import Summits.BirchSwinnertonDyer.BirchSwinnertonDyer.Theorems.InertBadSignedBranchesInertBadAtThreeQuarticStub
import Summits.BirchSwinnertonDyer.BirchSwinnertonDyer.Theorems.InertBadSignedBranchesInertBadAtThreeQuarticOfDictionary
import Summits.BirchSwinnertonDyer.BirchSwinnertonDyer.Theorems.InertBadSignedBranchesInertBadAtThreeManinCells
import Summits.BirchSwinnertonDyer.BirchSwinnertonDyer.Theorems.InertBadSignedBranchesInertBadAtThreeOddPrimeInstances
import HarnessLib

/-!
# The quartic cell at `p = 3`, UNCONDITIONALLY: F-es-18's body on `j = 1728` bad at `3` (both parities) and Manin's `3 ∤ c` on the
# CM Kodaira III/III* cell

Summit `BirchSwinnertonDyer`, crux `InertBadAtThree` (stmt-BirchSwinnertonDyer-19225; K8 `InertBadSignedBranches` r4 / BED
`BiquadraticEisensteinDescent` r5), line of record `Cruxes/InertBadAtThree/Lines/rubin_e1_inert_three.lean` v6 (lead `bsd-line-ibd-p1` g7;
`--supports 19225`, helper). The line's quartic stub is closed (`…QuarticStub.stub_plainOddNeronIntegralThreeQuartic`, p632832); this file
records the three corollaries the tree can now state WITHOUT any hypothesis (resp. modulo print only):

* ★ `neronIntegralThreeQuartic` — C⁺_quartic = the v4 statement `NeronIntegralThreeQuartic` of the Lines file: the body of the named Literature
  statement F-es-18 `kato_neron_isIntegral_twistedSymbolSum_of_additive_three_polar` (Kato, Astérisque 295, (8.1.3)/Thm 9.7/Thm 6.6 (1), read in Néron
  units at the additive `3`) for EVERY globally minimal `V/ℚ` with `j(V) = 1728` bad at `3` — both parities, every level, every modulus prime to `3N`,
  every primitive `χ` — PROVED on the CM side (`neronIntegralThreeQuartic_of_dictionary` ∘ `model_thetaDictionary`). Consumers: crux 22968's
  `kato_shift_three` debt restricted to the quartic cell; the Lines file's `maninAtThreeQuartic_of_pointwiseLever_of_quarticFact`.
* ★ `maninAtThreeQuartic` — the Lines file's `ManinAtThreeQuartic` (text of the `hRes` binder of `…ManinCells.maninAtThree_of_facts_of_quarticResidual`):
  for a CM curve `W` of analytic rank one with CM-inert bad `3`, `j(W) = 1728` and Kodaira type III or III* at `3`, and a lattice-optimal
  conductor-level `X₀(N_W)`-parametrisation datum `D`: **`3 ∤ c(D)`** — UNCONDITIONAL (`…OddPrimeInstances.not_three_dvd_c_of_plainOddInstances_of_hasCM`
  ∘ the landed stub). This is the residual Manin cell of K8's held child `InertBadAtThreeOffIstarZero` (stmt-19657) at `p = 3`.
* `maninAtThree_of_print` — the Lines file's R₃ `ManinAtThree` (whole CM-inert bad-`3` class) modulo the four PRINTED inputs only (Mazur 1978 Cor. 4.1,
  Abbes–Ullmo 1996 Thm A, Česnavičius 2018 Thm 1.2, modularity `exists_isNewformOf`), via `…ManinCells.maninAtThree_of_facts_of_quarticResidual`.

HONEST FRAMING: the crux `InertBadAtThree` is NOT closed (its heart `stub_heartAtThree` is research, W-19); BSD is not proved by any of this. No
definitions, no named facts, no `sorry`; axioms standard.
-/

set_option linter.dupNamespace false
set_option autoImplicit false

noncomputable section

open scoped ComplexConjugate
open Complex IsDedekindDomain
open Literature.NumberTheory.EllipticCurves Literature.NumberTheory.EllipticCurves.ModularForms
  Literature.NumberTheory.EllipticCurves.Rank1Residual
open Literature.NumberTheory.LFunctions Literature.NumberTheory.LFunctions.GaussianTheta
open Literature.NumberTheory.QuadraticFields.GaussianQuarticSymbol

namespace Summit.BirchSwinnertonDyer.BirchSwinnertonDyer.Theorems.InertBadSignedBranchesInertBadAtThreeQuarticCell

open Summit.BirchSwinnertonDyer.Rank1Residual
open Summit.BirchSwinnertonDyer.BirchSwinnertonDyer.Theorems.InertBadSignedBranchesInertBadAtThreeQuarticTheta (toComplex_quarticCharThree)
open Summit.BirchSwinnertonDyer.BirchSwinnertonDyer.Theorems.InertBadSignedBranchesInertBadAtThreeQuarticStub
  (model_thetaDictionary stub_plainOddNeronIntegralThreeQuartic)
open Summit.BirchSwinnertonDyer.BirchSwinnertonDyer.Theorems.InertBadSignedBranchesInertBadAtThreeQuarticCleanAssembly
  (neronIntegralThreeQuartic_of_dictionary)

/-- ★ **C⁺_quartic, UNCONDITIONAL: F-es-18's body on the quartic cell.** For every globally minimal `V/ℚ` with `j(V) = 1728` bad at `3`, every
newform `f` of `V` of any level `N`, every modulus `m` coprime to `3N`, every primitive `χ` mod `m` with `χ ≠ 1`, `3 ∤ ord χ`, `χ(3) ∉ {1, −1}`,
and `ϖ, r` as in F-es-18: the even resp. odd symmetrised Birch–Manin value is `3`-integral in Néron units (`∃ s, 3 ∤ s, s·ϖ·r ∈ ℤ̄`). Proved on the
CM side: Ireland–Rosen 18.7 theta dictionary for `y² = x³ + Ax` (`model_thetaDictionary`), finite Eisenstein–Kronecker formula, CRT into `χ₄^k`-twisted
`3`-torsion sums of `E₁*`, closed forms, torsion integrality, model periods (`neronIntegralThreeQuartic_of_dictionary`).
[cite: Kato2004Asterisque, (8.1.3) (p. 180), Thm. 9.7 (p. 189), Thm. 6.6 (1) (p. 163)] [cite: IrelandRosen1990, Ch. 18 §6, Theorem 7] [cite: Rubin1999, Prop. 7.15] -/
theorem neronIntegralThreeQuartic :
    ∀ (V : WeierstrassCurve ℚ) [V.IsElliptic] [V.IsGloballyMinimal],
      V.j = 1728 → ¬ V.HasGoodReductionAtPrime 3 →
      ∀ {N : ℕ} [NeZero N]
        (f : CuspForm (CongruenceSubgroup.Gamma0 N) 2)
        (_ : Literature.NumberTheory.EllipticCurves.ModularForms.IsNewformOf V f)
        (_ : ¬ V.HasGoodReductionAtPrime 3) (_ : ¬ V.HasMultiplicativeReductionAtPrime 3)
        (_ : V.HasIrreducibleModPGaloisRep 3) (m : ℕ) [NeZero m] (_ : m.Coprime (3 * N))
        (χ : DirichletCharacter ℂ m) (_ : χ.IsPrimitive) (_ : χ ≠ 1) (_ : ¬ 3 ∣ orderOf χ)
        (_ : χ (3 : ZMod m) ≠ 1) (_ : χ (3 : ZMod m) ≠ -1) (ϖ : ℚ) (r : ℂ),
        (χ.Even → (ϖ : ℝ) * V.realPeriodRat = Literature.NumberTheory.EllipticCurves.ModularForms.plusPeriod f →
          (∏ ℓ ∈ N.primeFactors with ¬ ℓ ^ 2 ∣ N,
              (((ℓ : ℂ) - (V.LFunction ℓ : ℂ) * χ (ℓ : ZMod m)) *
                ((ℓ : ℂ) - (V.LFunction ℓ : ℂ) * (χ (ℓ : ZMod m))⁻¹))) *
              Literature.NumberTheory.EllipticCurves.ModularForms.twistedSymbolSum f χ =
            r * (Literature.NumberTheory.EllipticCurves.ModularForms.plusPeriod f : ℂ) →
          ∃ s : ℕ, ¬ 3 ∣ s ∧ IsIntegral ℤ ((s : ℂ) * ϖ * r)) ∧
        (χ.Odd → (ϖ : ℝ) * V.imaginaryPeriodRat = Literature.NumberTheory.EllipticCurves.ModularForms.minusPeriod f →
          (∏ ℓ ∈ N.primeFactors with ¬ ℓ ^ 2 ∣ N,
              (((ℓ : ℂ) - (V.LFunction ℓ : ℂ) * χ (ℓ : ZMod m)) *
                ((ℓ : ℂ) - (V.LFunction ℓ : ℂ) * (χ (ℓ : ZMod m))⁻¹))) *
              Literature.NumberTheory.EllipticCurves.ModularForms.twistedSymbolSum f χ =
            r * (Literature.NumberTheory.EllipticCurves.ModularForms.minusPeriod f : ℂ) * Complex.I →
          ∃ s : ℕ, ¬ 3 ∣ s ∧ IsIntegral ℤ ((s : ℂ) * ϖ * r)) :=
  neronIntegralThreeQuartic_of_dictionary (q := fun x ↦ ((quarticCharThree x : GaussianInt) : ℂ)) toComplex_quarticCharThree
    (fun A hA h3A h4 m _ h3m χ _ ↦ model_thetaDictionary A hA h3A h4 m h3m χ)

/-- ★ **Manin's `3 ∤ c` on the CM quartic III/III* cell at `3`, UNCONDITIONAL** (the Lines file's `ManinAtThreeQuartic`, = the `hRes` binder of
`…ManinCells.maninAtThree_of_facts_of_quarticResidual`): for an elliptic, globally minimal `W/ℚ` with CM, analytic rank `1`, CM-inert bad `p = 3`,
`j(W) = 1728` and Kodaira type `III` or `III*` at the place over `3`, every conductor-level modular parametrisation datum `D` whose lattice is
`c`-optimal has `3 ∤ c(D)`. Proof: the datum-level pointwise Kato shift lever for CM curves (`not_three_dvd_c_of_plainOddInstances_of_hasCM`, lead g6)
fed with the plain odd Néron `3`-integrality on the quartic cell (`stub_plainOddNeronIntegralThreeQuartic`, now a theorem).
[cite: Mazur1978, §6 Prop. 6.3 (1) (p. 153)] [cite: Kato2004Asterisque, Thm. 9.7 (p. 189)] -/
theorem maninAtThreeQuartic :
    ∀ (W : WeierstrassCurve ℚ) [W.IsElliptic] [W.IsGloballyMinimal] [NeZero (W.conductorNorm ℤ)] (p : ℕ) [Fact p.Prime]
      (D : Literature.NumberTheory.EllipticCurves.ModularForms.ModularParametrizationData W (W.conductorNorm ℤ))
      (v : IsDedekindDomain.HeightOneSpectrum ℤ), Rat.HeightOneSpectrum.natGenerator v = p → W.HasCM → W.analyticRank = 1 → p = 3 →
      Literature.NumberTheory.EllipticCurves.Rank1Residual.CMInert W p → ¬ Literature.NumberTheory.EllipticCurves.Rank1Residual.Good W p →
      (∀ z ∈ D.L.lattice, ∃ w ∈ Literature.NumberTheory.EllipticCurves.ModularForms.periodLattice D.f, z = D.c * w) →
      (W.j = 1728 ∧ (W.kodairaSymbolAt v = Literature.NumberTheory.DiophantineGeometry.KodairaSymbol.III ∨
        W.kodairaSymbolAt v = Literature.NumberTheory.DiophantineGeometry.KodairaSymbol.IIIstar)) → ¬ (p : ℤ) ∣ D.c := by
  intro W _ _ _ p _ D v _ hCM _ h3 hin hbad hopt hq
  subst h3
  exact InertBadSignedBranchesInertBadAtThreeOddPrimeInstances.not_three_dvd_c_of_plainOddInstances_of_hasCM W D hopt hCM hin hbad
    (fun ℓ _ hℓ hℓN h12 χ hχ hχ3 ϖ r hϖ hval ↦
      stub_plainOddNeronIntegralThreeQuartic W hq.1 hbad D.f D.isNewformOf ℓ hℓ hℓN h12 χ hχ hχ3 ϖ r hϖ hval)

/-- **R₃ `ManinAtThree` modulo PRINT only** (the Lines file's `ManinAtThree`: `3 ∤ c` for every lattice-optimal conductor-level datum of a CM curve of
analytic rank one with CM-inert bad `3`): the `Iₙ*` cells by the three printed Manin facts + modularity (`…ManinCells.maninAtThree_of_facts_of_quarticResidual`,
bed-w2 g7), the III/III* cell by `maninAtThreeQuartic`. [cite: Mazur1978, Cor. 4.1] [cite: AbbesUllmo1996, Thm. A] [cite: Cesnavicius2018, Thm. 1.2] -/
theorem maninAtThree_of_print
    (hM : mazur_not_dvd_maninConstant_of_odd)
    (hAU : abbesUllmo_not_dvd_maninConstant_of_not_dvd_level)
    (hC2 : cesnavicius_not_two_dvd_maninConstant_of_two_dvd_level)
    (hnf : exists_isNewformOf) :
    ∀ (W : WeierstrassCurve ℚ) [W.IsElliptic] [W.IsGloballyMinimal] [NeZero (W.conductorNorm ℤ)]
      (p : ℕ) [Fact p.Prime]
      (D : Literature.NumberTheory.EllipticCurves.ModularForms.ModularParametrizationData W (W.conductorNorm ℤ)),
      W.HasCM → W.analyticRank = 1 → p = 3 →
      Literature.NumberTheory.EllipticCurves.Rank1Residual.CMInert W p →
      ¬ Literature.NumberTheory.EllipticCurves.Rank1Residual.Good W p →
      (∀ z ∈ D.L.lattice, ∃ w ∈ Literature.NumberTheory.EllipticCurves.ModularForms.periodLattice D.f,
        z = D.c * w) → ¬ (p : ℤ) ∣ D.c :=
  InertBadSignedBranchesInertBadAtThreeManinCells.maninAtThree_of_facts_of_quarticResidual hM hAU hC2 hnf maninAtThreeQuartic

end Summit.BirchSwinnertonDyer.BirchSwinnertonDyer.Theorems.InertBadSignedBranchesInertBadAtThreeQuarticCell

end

Required work
For every line in the listing above that mentions the word "import", make a copy.

Task answer
import Summits.BirchSwinnertonDyer.BirchSwinnertonDyer.Theorems.InertBadSignedBranchesInertBadAtThreeQuarticStub
import Summits.BirchSwinnertonDyer.BirchSwinnertonDyer.Theorems.InertBadSignedBranchesInertBadAtThreeQuarticOfDictionary
import Summits.BirchSwinnertonDyer.BirchSwinnertonDyer.Theorems.InertBadSignedBranchesInertBadAtThreeManinCells
import Summits.BirchSwinnertonDyer.BirchSwinnertonDyer.Theorems.InertBadSignedBranchesInertBadAtThreeOddPrimeInstances
import HarnessLib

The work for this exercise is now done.